If you want to explain why conviction rates at the Old Bailey rose from under 50% in the mid eighteenth century, to over eighty percent at the end of the nineteenth century, starting from precisely the moment when the courtroom was rebuilt, this ‘fact on the ground’ needs to be part of the story.

What has also been revealed is the importance of levels – with lawyers speaking upwards to the judge, jury, witnesses and defendant, from a cock-pit several feet below their eye level.  Like a theatre audience, the judge, jury and defendant looked down on the stage below.  In other words, what was created, at least for a short time (70 years), was the real feel of a ‘theatre’ in which, as a barrister, you were forced to perform to the gods.  

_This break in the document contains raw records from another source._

/-!
# Line `Sketch` (idea `log-envelope-transport`) for crux `FreeEnergyWindowChannel` (stmt-QuantumFields-18842)

Lead skeleton of the TRANSPORT line (prover-line-stmt-QuantumFields-18842-c1-0, 2026-08-17; continued by lead c2,
prover-line-stmt-QuantumFields-18842-c2-0, and lead c3, prover-line-stmt-QuantumFields-18842-c3-0).
v12 (lead c3) — LAYER 6 LANDED: Y1 `stub_reach_of_crux` p162601 (wave 5), Y2 `stub_cumulantRadius_of_crux` p162813 (wave 5),
compositions `Theorems/…FreeEnergyWindowChannelStructure.lean` p163100 (crux ⇔ ExpWindow; real-β exponential remainder; weak-H negative
lemma; crux ⇔ REACH ∧ LOCAL ⇔ REACH ∧ K) and `Theorems/…LocalIffCumulantRadius.lean` (LOCAL ⇔ K, landing).  Sorries = the three PHYSICS
stubs T / R / K only; every analysis statement of layers 1–6 is a tree theorem, and T, ExpWindow, REACH ∧ LOCAL, REACH ∧ K are
kernel-proved EQUIVALENT forms of the crux.
v11 (lead c3) — LAYER 5 LANDED: X1 `stub_expDecayOnCompacts` p161803 (wave 4), X2 `stub_expWindowAt` p162102 (lead), X4
`stub_freeEnergyAnalytic` p161927 (wave 4); the three stubs below are now tree copies.  LAYER 6 added: the regime split of
layer 2 is LOSSLESS — crux ⇒ REACH (`stub_reach_of_crux`, wave 5), crux ⇒ LOCAL (proved here), crux ⇒ CUMULANT RADIUS
(`stub_cumulantRadius_of_crux`, wave 5: bounded window ⇒ Borel–Carathéodory ⇒ Cauchy estimates, real/complex derivative
bookkeeping), hence crux ⇔ REACH ∧ LOCAL ⇔ REACH ∧ K (compositions `freeEnergyWindowChannel_iff_reach_and_local`,
`freeEnergyWindowChannel_iff_reach_and_cumulantRadius`).
v10 (lead c3) — LAYER 5 added: SELF-IMPROVEMENT of the window.  The crux's bounded window `≤ M` is automatically
EXPONENTIALLY THIN: crux ⇔ ExpWindowChannel (`|log ‖Z_P z‖ + P⁴ Re f z| ≤ e^{-cP}` on the channel) — the anchor's pinning
`C P⁴ e^{-cP}` is carried along the channel by `stub_reChain` with exponent uniform on compacts, and channels shrink to
compactly contained sub-channels (`stub_connectedCompactJoin`).  Registered analysis stubs: `stub_expDecayOnCompacts`
(abstract engine with rate; wave 4), `stub_expWindowAt` (pointwise crux-side composition; lead), `stub_freeEnergyAnalytic`
(crux ⇒ the bulk free-energy density exists and is real-analytic on `[β₁, ∞)`; wave 4).  Consequences (sorry-free modulo
those): `freeEnergyWindowChannel_iff_expWindowChannel`, the real-coupling exponential remainder
`expTorusRemainder_of_freeEnergyWindowChannel` (= the torus input of the route's HarmonicMeasureEngine, stmt-18844, paid by
THIS crux alone) and the negative lemma with the weaker hypothesis "remainder not exponentially small".
v9 (lead c2) — EVERYTHING OF LAYERS 3–4 LANDED: N p158505, TA p158996 (wave 3), RA p159389, negative lemma p159230 (ACCEPTED,
async audit).  Sorries = the three PHYSICS stubs T / R / K only; T and R are physics-false at (SO(3), r) by the invariant, open for
simply connected G.
v8 (lead c2) — STUB N LANDED (p158505) and STUB TA LANDED (p158996, wave 3); the negative lemma
`FreeEnergyWindowChannel_false_of_So3TorusRemainderNonvanishing` proposed `--negative-modulo` (p159230, review-queued: new def H);
STUB RA proved (`work/stubs/stub_rigidityAt.lean`, landing).  Sorries = T, R, K (physics) + RA (landing).
v7 (lead c2) — LAYER 4 added: POINTWISE forms `stub_transportAt` (wave 3) / `stub_rigidityAt` (lead) at fixed `(G, r, β)`,
so that any binder repair of the crux (e.g. `[SimplyConnectedSpace G]`) inherits the transport and the rigidity verbatim
(`windowAt_iff_torusZeroFreeAt`, `freeEnergyWindowChannelSC_of_torusZeroFreeSC`).
v6 (lead c2) — LAYER 3 added: the NEGATION HALF of the k2 sketch.  The symmetric-torus remainder
`log Z_P(β) + P⁴ F` is a TRANSPORT INVARIANT: `stub_torusRemainderRigidity` (analysis; PROVED sorry-free in
`work/TorusRemainderRigidity.lean`, landing as `Theorems/FreeEnergyWindowChannel/Negative/TorusRemainderRigidity.lean`):
crux ∧ proved anchor ⇒ for every admissible `(G, r)`, beyond `β₁`, at every real `β ≥ β₁` some real `F` has
`log Z(β;P⁴) + P⁴ F → 0` (Archimedean pinning `Re f = Re f_A` on the overlap with the anchor disc + the landed real-part
two-constants chain `stub_reChain` at `{β}`).  Hence the crux is FALSE modulo the real-coupling physics hypothesis
`So3TorusRemainderNonvanishing` ('t Hooft magnetic-flux degeneracy of `SO(3) = SU(2)/ℤ₂` lattice gauge theory: torus constant
`κ = log 8 ≠ 0` at weak coupling vs the PROVED `κ = 0` on the strong-coupling disc; `SO(3)` is admissible in the tree,
`isCompactSimpleLieGroup_SO3`): `not_FreeEnergyWindowChannel_of_So3TorusRemainderNonvanishing` below, landing as
`Theorems/FreeEnergyWindowChannel/Negative/FreeEnergyWindowChannelFalseOfSo3TorusRemainderNonvanishing.lean`
(`--negative-modulo`).  Consequence for the physics stubs: T / R (and regime-cut S3) are physics-FALSE at `(SO(3), r)`; for
simply connected `G` they remain the honest open residual — suggested repair of the ∀G crux: `[SimplyConnectedSpace G]`.
v5 — layer 2's analysis LANDED: bridge `stub_zeroFreeOfDerivBounds` (p156412, `Theorems/…StubZeroFreeOfDerivBounds.lean`, wave 2)
and regime glue `stub_torusZeroFreeRegime` (p156480, `Theorems/…TorusZeroFreeRegime.lean`); EVERY analysis declaration of the
line is a tree theorem; the skeleton's only sorries are PHYSICS: `stub_torusZeroFree` (T ≡ crux) for layer 1, or
`stub_torusZeroFreeReach` (global) + `stub_cumulantRadius` (weak coupling, real-variable) for layer 2.
v4 — LAYER 2 added (optional regime form of the physics stub T): T ⟸ `stub_torusZeroFreeReach` (physics, global) ∧ a LOCAL
zero-free disc at every large real coupling, glued by `stub_torusZeroFreeRegime` (plane topology, PROVED in
`work/TorusZeroFreeRegime.lean`, landing); the local piece in REAL-VARIABLE form `stub_cumulantRadius` (physics, weak
coupling: volume-uniform geometric growth of the cumulants of the Wilson action under the Gibbs measure at real coupling)
through the analysis bridge `stub_zeroFreeOfDerivBounds` (Taylor series + identity theorem; wave 2).
v3 — the transport criterion `stub_transportCriterion` (crux ⇔ T) LANDED (p155289,
`Theorems/ComplexCouplingChannelFreeEnergyWindowChannelTransportCriterion.lean`); the skeleton's only sorry is the physics
stub `stub_torusZeroFree`, kernel-equivalent to the crux.
v2 — wave 1 LANDED all six analysis stubs (p154263 `stub_growth`, p154292 `stub_logEnvelope`, p154208
`stub_localRePart`, p154566 `stub_reChain`, p154424 `stub_localWindowOfCauchy`, p154404 `stub_patchLocalWindows`, files
`Theorems/ComplexCouplingChannelFreeEnergyWindowChannelStub*.lean`, namespace
`Summit.QuantumFields.YangMills.Theorems.FreeEnergyWindowChannel`); the composition T ⇒ E ⇒ crux is proved sorry-free in
`work/TransportCriterion.lean` (theorems `envelope_of_torusZeroFree`, `torusZeroFree_of_crux`,
`freeEnergyWindowChannel_iff_torusZeroFree`) and is registered here as the stub `stub_transportCriterion` (crux ⇔ T) so
that it can land `--supports`; the ONLY open content is the physics stub `stub_torusZeroFree` (T), now KERNEL-PROVED
EQUIVALENT to the crux.  v1 (7 stubs, 10:10Z) is the item evidence `FreeEnergyWindowChannel.lean` of 10:12Z.

The crux (route `ComplexCouplingChannel`, rank 3): for every compact simple `G` and faithful unitary `r`, beyond some
`β₁`, every real coupling `β ≥ β₁` is joined to the strong-coupling anchor by an open connected complex-coupling channel
on which the symmetric-torus Wilson partition functions `Z_P(z) = wilsonFinTorusPartitionC r.ρ z P P P P` (`P ≥ P₀`)
are zero-free with a BOUNDED continuation of the finite-size free energy, `|log ‖Z_P z‖ + P⁴ Re f z| ≤ M`, ONE analytic
`f`.

THE LINE.  The `∃ f … ≤ M` clause is OUTPUT: the crux follows from (indeed is equivalent to) symmetric-torus
ZERO-FREENESS alone (`stub_torusZeroFree` = the crux with that clause deleted), given the PROVED anchor
`complexStrongCouplingAnchor_proof`.  Mechanism (group-blind one-variable analysis, all landed):
* `stub_growth`: `‖Z_P(z)‖ ≤ exp (a P⁴ ‖z‖)` (`0 ≤ S ≤ 12 N P⁴`);
* `stub_logEnvelope`: a-priori envelope `|log ‖Z_P‖| ≤ A P⁴` on compact sub-channels (Borel–Carathéodory for local
  holomorphic logarithms along disc chains, from `Z_P 0 = 1`, zero-freeness, growth);
* `stub_localRePart` + `stub_reChain`: REAL-PART two-constants chain (Borel–Carathéodory + Hadamard three circles per
  bead, exponent uniform in the function, finite subcover) applied to `u = P⁻⁴ log ‖Z_P‖ − Q⁻⁴ log ‖Z_Q‖` (`≤ 2A` on the
  sub-channel, `≤ C'(e^{-cP} + e^{-cQ})` on the anchor disc): `(P⁻⁴ log ‖Z_P‖)_P` is uniformly Cauchy with rate
  `e^{-cθP}` — the anchor's exponential pinning, carried by harmonic measure, beats the polynomial envelope `P⁴`;
* `stub_localWindowOfCauchy`: local holomorphic limits ⇒ local windows (`M = O(P⁴ e^{-cθP}) = O(1)`);
* `stub_patchLocalWindows`: local windows patch along a disc chain into ONE holomorphic `f` on an open connected
  `U ∋ 0, β`; normalising `f 0 = 0` gives the pure envelope statement E, and the landed criterion
  `stub_envelopeCriterion.2` (E ⇒ crux) closes the crux by name.
Disproof.lean (cdisprove v2, read 09:55Z and 10:40Z): its witness-rigidity lemmas constrain window witnesses `f`, which
this line no longer posits; `-- Targets: none`.  Barriers: the analysis is group-blind (implications); U(1)₄ / ℤ_N
failures sit inside `stub_torusZeroFree`, where `IsCompactSimpleLieGroup` is available.
-/

open MeasureTheory Complex Metric Set Filter Topology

Looking forwarding to the next stage, this particular sub-project is seeking to move from the ‘art’ of making and performance, through a humanist and historical appreciation of ‘experience’, towards the tools of social science and informatics – seeking to combine the close reading of a single desperate plea, with the empathy that can only come with physical knowledge, with that macroscopic image of all the similar words spoken over a hundred years – how that one plea fits in a universe of words and bodies.  And all of this, is in turn, being undertaken in pursuit of a more nuanced and empathetic engagement with the lives of working people - both for its own sake, and as part of a new analysis of the workings of power 'from below'.

With luck, this will allow us to move beyond a simple analysis of the courtroom, and the ‘adversarial trial’ - to an analysis through which we can see the whole system from the defendants’ perspectiv.

In other words, the next step is about creating a history of the British criminal justice system, and of transportation from an experiential perspective on a large scale – contributing to a history of common human experience, evidenced from the distributed leavings of the dead, analysed with all the approaches available to hand, from all the perspectives available.